### Stored data
/-
Origin: expansion seat `prover-pub-hodgecm-mc-binder-2-g13-0`, handover #64 2026-08-20T07:09Z md5 5bf0ea80a560 (192 l.; 9 s; imports #44 `VLetterIota`, #20 `InvariantSlot`; (J-dense)(iv-b) Σ₁₂ PLACE WITH `V` READ NEGATIVE = the #20-twin: `vcToDPIdxNeg eA r₀ s₀ : VCVar n → DPIdx` (`inl a ↦ (eA a, r₀) ∈ Q×R`, `inr a ↦ (eA a, s₀) ∈ Q×S`; `_injective`, `_surjective [IsEmpty P'] [Unique R'] [Unique S']`), `slotPairingNeg r₀ s₀ = Σ_q X_{(q,s₀)} X_{(q,r₀)}` (`rename_vcToDPIdxNeg_pairing(_pow)`, `slotPairingNeg_eq_rename_P` = #27 `rename_mixedToDPIdxNeg_P`), DICTIONARY **`linSubst_star_dualPairι_kV_rename_vcToDPIdxNeg`**: `linSubst (dualPairι ((a,b),(1,1)))⋆ (rename j F) = rename j (linSubst (vcBlock (vcMatrix eA b)) F)`, `linSubst_star_dualPairι_kV_slotPairingNeg_pow`, `…_kV_of_mem_span_neg`, `mem_span_slotPairingNeg_pow_of_kV_invariant [NeZero n]`, **`kV_invariant_iff_mem_span_slotPairingNeg_pow [IsEmpty P'] [Nonempty Q'] [Unique R'] [Unique S']`**: `(∀ b ∈ U(Q'), linSubst (dualPairι ((1,b),(1,1)))⋆ G = G) ↔ G ∈ span {slotPairingNeg^k}` (tree FFT `isVCUnitaryInvariant_iff`); NAME LIST `HodgeCM.Model.HypCensus.kV_invariant_iff_mem_span_slotPairingNeg_pow` · `….linSubst_star_dualPairι_kV_rename_vcToDPIdxNeg` · `….vcToDPIdxNeg`) (`HOME/mc/pub-hodgecm-mc-binder-2/g13/pkg/HodgeCM/Model/HypCensus/DenseSlotSigmaNeg.lean`, md5 5bf0ea80a560, 192 lines);
landed by the second packager p2 gen 4 (p2-g4) in gate run 44 as `HodgeCM/Model/HypCensus/DenseSlotSigmaNeg.lean` (verbatim).
-/
/-
Copyright (c) 2026. All rights reserved.
Released under Apache 2.0 license as described in the file LICENSE.
-/
import Summits.HodgeConjecture.HodgeCM.Model.HypCensus.VLetterIota
import Summits.HodgeConjecture.HodgeCM.Model.HypCensus.InvariantSlot

/-!
# (J-dense), step (iv-b) at a `Σ₁₂` place with `V` read NEGATIVE: the `K_V`-invariant Fock polynomials are `ℂ[P]`

Binder-2 lineage, rows 18/19 (`hyp12`/`hyp34`), field `dense` of `HypCoreW`.  The #20-twin (`InvariantSlot`:
`kV_invariant_iff_mem_span_slotPairing_pow`, `V` read positive) for the negative reading of a definite `V_b`: `P' = ∅`, `Q' ≃ Fin n`,
`W_b ≅ U(1,1)` (`R' = {r₀}`, `S' = {s₀}`).  Konno–Konno's `K_V = U(Q')` acts on the slot variables `X_{(q,r)}` (mixed block `Q × R`) by
`conj b` and on `X_{(q,s)}` (same-sign block `Q × S`) by `b` (#44 `linSubst_star_dualPairι_X_QR_general` / `_X_QS_general`) — the
tree's vector–covector substitution `vcBlock` read through

* `vcToDPIdxNeg eA r₀ s₀ : VCVar n → DPIdx P' Q' R' S'`, `inl a ↦ (eA a, r₀) ∈ Q × R`, `inr a ↦ (eA a, s₀) ∈ Q × S`
  (injective; surjective when `P' = ∅`, `R'`, `S'` singletons); `slotPairingNeg r₀ s₀ = Σ_q X_{(q,s₀)} X_{(q,r₀)}`
  (`= rename (mixedToDPIdxNeg P' eA r₀ s₀) P`, #27 `rename_mixedToDPIdxNeg_P`);
* **`linSubst_star_dualPairι_kV_rename_vcToDPIdxNeg`**: `linSubst (dualPairι ((a,b),(1,1)))⋆ (rename j F) = rename j (linSubst (vcBlock (vcMatrix eA b)) F)`;
* **`kV_invariant_iff_mem_span_slotPairingNeg_pow`** (`[IsEmpty P'] [Nonempty Q'] [Unique R'] [Unique S']`):
  `(∀ b ∈ U(Q'), linSubst (dualPairι ((1,b),(1,1)))⋆ G = G) ↔ G ∈ span {slotPairingNeg^k}` (tree FFT `isVCUnitaryInvariant_iff`).

[GoodmanWallachGTM255, Thm 5.2.1; Folland1989, Prop. (4.39)]  Nothing here is a claim of PerL/QW8.
-/

noncomputable section

open MvPolynomial Complex
open scoped BigOperators ComplexConjugate
open Literature.Analysis.SegalBargmann
open Literature.RepresentationTheory.ClassicalInvariants

namespace HodgeCM.Model.HypCensus

section SlotNeg

variable {P' Q' R' S' : Type} [Fintype P'] [DecidableEq P'] [Fintype Q'] [DecidableEq Q'] [Fintype R'] [DecidableEq R']
  [Fintype S'] [DecidableEq S'] {n : ℕ} (eA : Fin n ≃ Q') (r₀ : R') (s₀ : S')

/-! ## §1 The variables and the pairing of the slot, negative reading -/

/-- the tree's vector–covector variables into the negatively read slot: `inl a ↦ (eA a, r₀)` (mixed block `Q' × R'`, substituted by
`conj b`), `inr a ↦ (eA a, s₀)` (same-sign block `Q' × S'`, substituted by `b`). -/
def vcToDPIdxNeg : VCVar n → DPIdx P' Q' R' S' :=
  Sum.elim (fun a => Sum.inr (Sum.inr (eA a, r₀))) (fun a => Sum.inl (Sum.inr (eA a, s₀)))

omit [Fintype P'] [DecidableEq P'] [Fintype Q'] [DecidableEq Q'] [Fintype R'] [DecidableEq R'] [Fintype S'] [DecidableEq S'] in
/-- (Ported verbatim from the HodgeCMPerL package; no docstring in the source.) -/
@[simp] theorem vcToDPIdxNeg_inl (a : Fin n) : vcToDPIdxNeg (P' := P') eA r₀ s₀ (Sum.inl a) = Sum.inr (Sum.inr (eA a, r₀)) := rfl

omit [Fintype P'] [DecidableEq P'] [Fintype Q'] [DecidableEq Q'] [Fintype R'] [DecidableEq R'] [Fintype S'] [DecidableEq S'] in
/-- (Ported verbatim from the HodgeCMPerL package; no docstring in the source.) -/
@[simp] theorem vcToDPIdxNeg_inr (a : Fin n) : vcToDPIdxNeg (P' := P') eA r₀ s₀ (Sum.inr a) = Sum.inl (Sum.inr (eA a, s₀)) := rfl

omit [Fintype P'] [DecidableEq P'] [Fintype Q'] [DecidableEq Q'] [Fintype R'] [DecidableEq R'] [Fintype S'] [DecidableEq S'] in
/-- `vcToDPIdxNeg` is injective. [folklore] -/
theorem vcToDPIdxNeg_injective : Function.Injective (vcToDPIdxNeg (P' := P') eA r₀ s₀) := by
  rintro (a | a) (b | b) h
  · simp only [vcToDPIdxNeg_inl, Sum.inr.injEq, Prod.mk.injEq, eA.injective.eq_iff, and_true] at h
    rw [h]
  · simp only [vcToDPIdxNeg_inl, vcToDPIdxNeg_inr, reduceCtorEq] at h
  · simp only [vcToDPIdxNeg_inl, vcToDPIdxNeg_inr, reduceCtorEq] at h
  · simp only [vcToDPIdxNeg_inr, Sum.inl.injEq, Sum.inr.injEq, Prod.mk.injEq, eA.injective.eq_iff, and_true] at h
    rw [h]

omit [Fintype P'] [DecidableEq P'] [Fintype Q'] [DecidableEq Q'] [Fintype R'] [DecidableEq R'] [Fintype S'] [DecidableEq S'] in
/-- in the negatively read census slot (`P' = ∅`, `R' = {r₀}`, `S' = {s₀}`) every variable is a `vcToDPIdxNeg`-image. [folklore] -/
theorem vcToDPIdxNeg_surjective [IsEmpty P'] [Unique R'] [Unique S'] : Function.Surjective (vcToDPIdxNeg (P' := P') eA r₀ s₀) := by
  rintro ((⟨p, _⟩ | ⟨q, s⟩) | (⟨p, _⟩ | ⟨q, r⟩))
  · exact isEmptyElim p
  · exact ⟨Sum.inr (eA.symm q), by rw [vcToDPIdxNeg_inr, eA.apply_symm_apply, Unique.eq_default s, Unique.eq_default s₀]⟩
  · exact isEmptyElim p
  · exact ⟨Sum.inl (eA.symm q), by rw [vcToDPIdxNeg_inl, eA.apply_symm_apply, Unique.eq_default r, Unique.eq_default r₀]⟩

/-- **the pairing of the negatively read slot** `Σ_q X_{(q,s₀)} X_{(q,r₀)}`. -/
def slotPairingNeg : MvPolynomial (DPIdx P' Q' R' S') ℂ :=
  ∑ q : Q', X (Sum.inl (Sum.inr (q, s₀))) * X (Sum.inr (Sum.inr (q, r₀)))

omit [DecidableEq Q'] [Fintype P'] [DecidableEq P'] [Fintype R'] [DecidableEq R'] [Fintype S'] [DecidableEq S'] in
/-- the tree's pairing `Σ_a z_a w_a` renames to the slot pairing. [folklore] -/
theorem rename_vcToDPIdxNeg_pairing : rename (vcToDPIdxNeg (P' := P') eA r₀ s₀) (pairing ℂ n) = slotPairingNeg (P' := P') r₀ s₀ := by
  simp only [pairing, slotPairingNeg, map_sum, map_mul, rename_X, vcToDPIdxNeg_inl, vcToDPIdxNeg_inr]
  rw [← eA.sum_comp]
  exact Finset.sum_congr rfl fun a _ => mul_comm _ _

omit [DecidableEq Q'] [Fintype P'] [DecidableEq P'] [Fintype R'] [DecidableEq R'] [Fintype S'] [DecidableEq S'] in
/-- … and so do its powers. [folklore] -/
theorem rename_vcToDPIdxNeg_pairing_pow (k : ℕ) :
    rename (vcToDPIdxNeg (P' := P') eA r₀ s₀) (pairing ℂ n ^ k) = slotPairingNeg (P' := P') r₀ s₀ ^ k := by
  rw [map_pow, rename_vcToDPIdxNeg_pairing]

omit [DecidableEq Q'] [Fintype P'] [DecidableEq P'] [Fintype R'] [DecidableEq R'] [Fintype S'] [DecidableEq S'] in
/-- the slot pairing is pv12's `P` read through `mixedToDPIdxNeg` (#27). -/
theorem slotPairingNeg_eq_rename_P (eA₃ : Fin 3 ≃ Q') :
    slotPairingNeg (P' := P') r₀ s₀ = rename (mixedToDPIdxNeg P' eA₃ r₀ s₀) HodgeCM.PerL34.Fock.P := by
  rw [rename_mixedToDPIdxNeg_P]; rfl

/-! ## §2 The dictionary with the tree's vector–covector substitution -/

/-- **THE DICTIONARY (negative reading)**: the `K_V`-letter on the renamed tree polynomial IS the tree's vector–covector substitution by
`vcMatrix eA b` (`z ↦ ḡz` on `Q × R`, `w ↦ gw` on `Q × S`, `g = (b∘eA)ᵀ`). [Folland1989, Prop. (4.39); GoodmanWallachGTM255, §5.2.1] -/
theorem linSubst_star_dualPairι_kV_rename_vcToDPIdxNeg (a : Matrix.unitaryGroup P' ℂ) (b : Matrix.unitaryGroup Q' ℂ)
    (F : MvPolynomial (VCVar n) ℂ) :
    linSubst (star ((dualPairι (((a, b), (1, 1)) : DPK P' Q' R' S') : Matrix.unitaryGroup (DPIdx P' Q' R' S') ℂ) :
        Matrix (DPIdx P' Q' R' S') (DPIdx P' Q' R' S') ℂ)) (rename (vcToDPIdxNeg eA r₀ s₀) F) =
      rename (vcToDPIdxNeg eA r₀ s₀) (linSubst (vcBlock (vcMatrix eA (b : Matrix Q' Q' ℂ))) F) := by
  suffices h : (linSubst (star ((dualPairι (((a, b), (1, 1)) : DPK P' Q' R' S') : Matrix.unitaryGroup (DPIdx P' Q' R' S') ℂ) :
        Matrix (DPIdx P' Q' R' S') (DPIdx P' Q' R' S') ℂ))).comp (rename (vcToDPIdxNeg eA r₀ s₀)) =
      (rename (vcToDPIdxNeg eA r₀ s₀)).comp (linSubst (vcBlock (vcMatrix eA (b : Matrix Q' Q' ℂ)))) from
    DFunLike.congr_fun h F
  refine MvPolynomial.algHom_ext fun v => ?_
  rcases v with c | c
  · rw [AlgHom.comp_apply, AlgHom.comp_apply, rename_X, vcToDPIdxNeg_inl, linSubst_star_dualPairι_X_QR_general,
      linSubst_vcBlock_X_inl, map_sum]
    simp only [map_mul, rename_C, rename_X, vcToDPIdxNeg_inl, vcMatrix, Complex.star_def, OneMemClass.coe_one, Matrix.one_apply,
      apply_ite (starRingEnd ℂ), map_one, map_zero, mul_ite, mul_one, mul_zero, apply_ite C, ite_mul, zero_mul,
      Finset.sum_ite_eq', Finset.mem_univ, if_true]
    exact (eA.sum_comp fun q' => C (conj ((b : Matrix Q' Q' ℂ) q' (eA c))) * X (Sum.inr (Sum.inr (q', r₀)))).symm
  · rw [AlgHom.comp_apply, AlgHom.comp_apply, rename_X, vcToDPIdxNeg_inr, linSubst_star_dualPairι_X_QS_general,
      linSubst_vcBlock_X_inr, map_sum]
    simp only [map_mul, rename_C, rename_X, vcToDPIdxNeg_inr, vcMatrix, OneMemClass.coe_one, Matrix.one_apply, mul_ite, mul_one,
      mul_zero, apply_ite C, map_zero, ite_mul, zero_mul, Finset.sum_ite_eq', Finset.mem_univ, if_true]
    exact (eA.sum_comp fun q' => C ((b : Matrix Q' Q' ℂ) q' (eA c)) * X (Sum.inl (Sum.inr (q', s₀)))).symm

/-! ## §3 The invariant Fock polynomials of the negatively read slot are `ℂ[P]` -/

/-- `ℂ[P_slot]` is `K_V`-invariant (negative reading). [folklore] -/
theorem linSubst_star_dualPairι_kV_slotPairingNeg_pow (a : Matrix.unitaryGroup P' ℂ) (b : Matrix.unitaryGroup Q' ℂ) (k : ℕ) :
    linSubst (star ((dualPairι (((a, b), (1, 1)) : DPK P' Q' R' S') : Matrix.unitaryGroup (DPIdx P' Q' R' S') ℂ) :
        Matrix (DPIdx P' Q' R' S') (DPIdx P' Q' R' S') ℂ)) (slotPairingNeg r₀ s₀ ^ k) = slotPairingNeg r₀ s₀ ^ k := by
  have h := isVCUnitaryInvariant_pairing_pow (n := Fintype.card Q') k
    ⟨vcMatrix (Fintype.equivFin Q').symm (b : Matrix Q' Q' ℂ), vcMatrix_mem_unitaryGroup (Fintype.equivFin Q').symm b⟩
  rw [Subtype.coe_mk] at h
  rw [← rename_vcToDPIdxNeg_pairing_pow (Fintype.equivFin Q').symm, linSubst_star_dualPairι_kV_rename_vcToDPIdxNeg, h]

/-- … hence so is every element of `span {P_slot^k}`. [folklore] -/
theorem linSubst_star_dualPairι_kV_of_mem_span_neg (a : Matrix.unitaryGroup P' ℂ) (b : Matrix.unitaryGroup Q' ℂ)
    {G : MvPolynomial (DPIdx P' Q' R' S') ℂ} (hG : G ∈ Submodule.span ℂ (Set.range fun k : ℕ => slotPairingNeg (P' := P') r₀ s₀ ^ k)) :
    linSubst (star ((dualPairι (((a, b), (1, 1)) : DPK P' Q' R' S') : Matrix.unitaryGroup (DPIdx P' Q' R' S') ℂ) :
        Matrix (DPIdx P' Q' R' S') (DPIdx P' Q' R' S') ℂ)) G = G := by
  induction hG using Submodule.span_induction with
  | mem x hx =>
    obtain ⟨k, rfl⟩ := hx
    exact linSubst_star_dualPairι_kV_slotPairingNeg_pow r₀ s₀ a b k
  | zero => exact map_zero _
  | add x y _ _ hx hy => rw [map_add, hx, hy]
  | smul c x _ hx => rw [map_smul, hx]

/-- a `K_V`-invariant Fock polynomial in the image of the slot variables is in `ℂ[P_slot]` (negative reading; transfer of the tree's FFT
`isVCUnitaryInvariant_iff` through the dictionary). [GoodmanWallachGTM255, Thm 5.2.1] -/
theorem mem_span_slotPairingNeg_pow_of_kV_invariant [NeZero n] (F : MvPolynomial (VCVar n) ℂ)
    (hinv : ∀ b : Matrix.unitaryGroup Q' ℂ,
      linSubst (star ((dualPairι ((((1 : Matrix.unitaryGroup P' ℂ), b), (1, 1)) : DPK P' Q' R' S') :
          Matrix.unitaryGroup (DPIdx P' Q' R' S') ℂ) : Matrix (DPIdx P' Q' R' S') (DPIdx P' Q' R' S') ℂ))
        (rename (vcToDPIdxNeg eA r₀ s₀) F) = rename (vcToDPIdxNeg eA r₀ s₀) F) :
    rename (vcToDPIdxNeg eA r₀ s₀) F ∈ Submodule.span ℂ (Set.range fun k : ℕ => slotPairingNeg (P' := P') r₀ s₀ ^ k) := by
  have hF : IsVCUnitaryInvariant F := fun g => by
    have h := hinv ⟨ofVCMatrix eA (g : Matrix (Fin n) (Fin n) ℂ), ofVCMatrix_mem_unitaryGroup eA g⟩
    rw [linSubst_star_dualPairι_kV_rename_vcToDPIdxNeg, Subtype.coe_mk, vcMatrix_ofVCMatrix] at h
    exact rename_injective _ (vcToDPIdxNeg_injective eA r₀ s₀) h
  have h2 : rename (vcToDPIdxNeg eA r₀ s₀) F ∈
      (Submodule.span ℂ (Set.range fun k : ℕ => pairing ℂ n ^ k)).map (rename (vcToDPIdxNeg (P' := P') eA r₀ s₀)).toLinearMap :=
    Submodule.mem_map_of_mem ((isVCUnitaryInvariant_iff F).mp hF)
  rw [Submodule.map_span, ← Set.range_comp] at h2
  have hr : ((rename (vcToDPIdxNeg (P' := P') eA r₀ s₀)).toLinearMap ∘ fun k : ℕ => pairing ℂ n ^ k) =
      fun k : ℕ => slotPairingNeg (P' := P') r₀ s₀ ^ k :=
    funext fun k => rename_vcToDPIdxNeg_pairing_pow eA r₀ s₀ k
  rw [hr] at h2
  exact h2

/-- **THE `K_V`-INVARIANT FOCK POLYNOMIALS OF THE NEGATIVELY READ CENSUS SLOT ARE `ℂ[P]`** (`P' = ∅`, `R' = {r₀}`, `S' = {s₀}`, `Q'`
nonempty): `(∀ b ∈ U(Q'), linSubst (dualPairι ((1,b),(1,1)))⋆ G = G) ↔ G ∈ span {P_slot^k}`.
[GoodmanWallachGTM255, Thm 5.2.1; Folland1989, Prop. (4.39)] -/
theorem kV_invariant_iff_mem_span_slotPairingNeg_pow [IsEmpty P'] [Nonempty Q'] [Unique R'] [Unique S']
    (G : MvPolynomial (DPIdx P' Q' R' S') ℂ) :
    (∀ b : Matrix.unitaryGroup Q' ℂ,
      linSubst (star ((dualPairι ((((1 : Matrix.unitaryGroup P' ℂ), b), (1, 1)) : DPK P' Q' R' S') :
          Matrix.unitaryGroup (DPIdx P' Q' R' S') ℂ) : Matrix (DPIdx P' Q' R' S') (DPIdx P' Q' R' S') ℂ)) G = G) ↔
      G ∈ Submodule.span ℂ (Set.range fun k : ℕ => slotPairingNeg (P' := P') r₀ s₀ ^ k) := by
  haveI : NeZero (Fintype.card Q') := ⟨Fintype.card_ne_zero⟩
  constructor
  · intro h
    obtain ⟨F, rfl⟩ := exists_rename_eq_of_vars_subset_range G (vcToDPIdxNeg (P' := P') (Fintype.equivFin Q').symm r₀ s₀)
      (vcToDPIdxNeg_injective (Fintype.equivFin Q').symm r₀ s₀) fun v _ => vcToDPIdxNeg_surjective (Fintype.equivFin Q').symm r₀ s₀ v
    exact mem_span_slotPairingNeg_pow_of_kV_invariant (Fintype.equivFin Q').symm r₀ s₀ F h
  · intro hG b
    exact linSubst_star_dualPairι_kV_of_mem_span_neg r₀ s₀ 1 b hG

end SlotNeg

end HodgeCM.Model.HypCensus

end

### Task
Look back at the data above. Transcribe exactly the lines starting at the line that contains "# (J-dense), step" and ending at the line that contains "(eA a, r₀) ∈ Q ×".

### Response to the exercise
# (J-dense), step (iv-b) at a `Σ₁₂` place with `V` read NEGATIVE: the `K_V`-invariant Fock polynomials are `ℂ[P]`

Binder-2 lineage, rows 18/19 (`hyp12`/`hyp34`), field `dense` of `HypCoreW`.  The #20-twin (`InvariantSlot`:
`kV_invariant_iff_mem_span_slotPairing_pow`, `V` read positive) for the negative reading of a definite `V_b`: `P' = ∅`, `Q' ≃ Fin n`,
`W_b ≅ U(1,1)` (`R' = {r₀}`, `S' = {s₀}`).  Konno–Konno's `K_V = U(Q')` acts on the slot variables `X_{(q,r)}` (mixed block `Q × R`) by
`conj b` and on `X_{(q,s)}` (same-sign block `Q × S`) by `b` (#44 `linSubst_star_dualPairι_X_QR_general` / `_X_QS_general`) — the
tree's vector–covector substitution `vcBlock` read through

* `vcToDPIdxNeg eA r₀ s₀ : VCVar n → DPIdx P' Q' R' S'`, `inl a ↦ (eA a, r₀) ∈ Q × R`, `inr a ↦ (eA a, s₀) ∈ Q × S`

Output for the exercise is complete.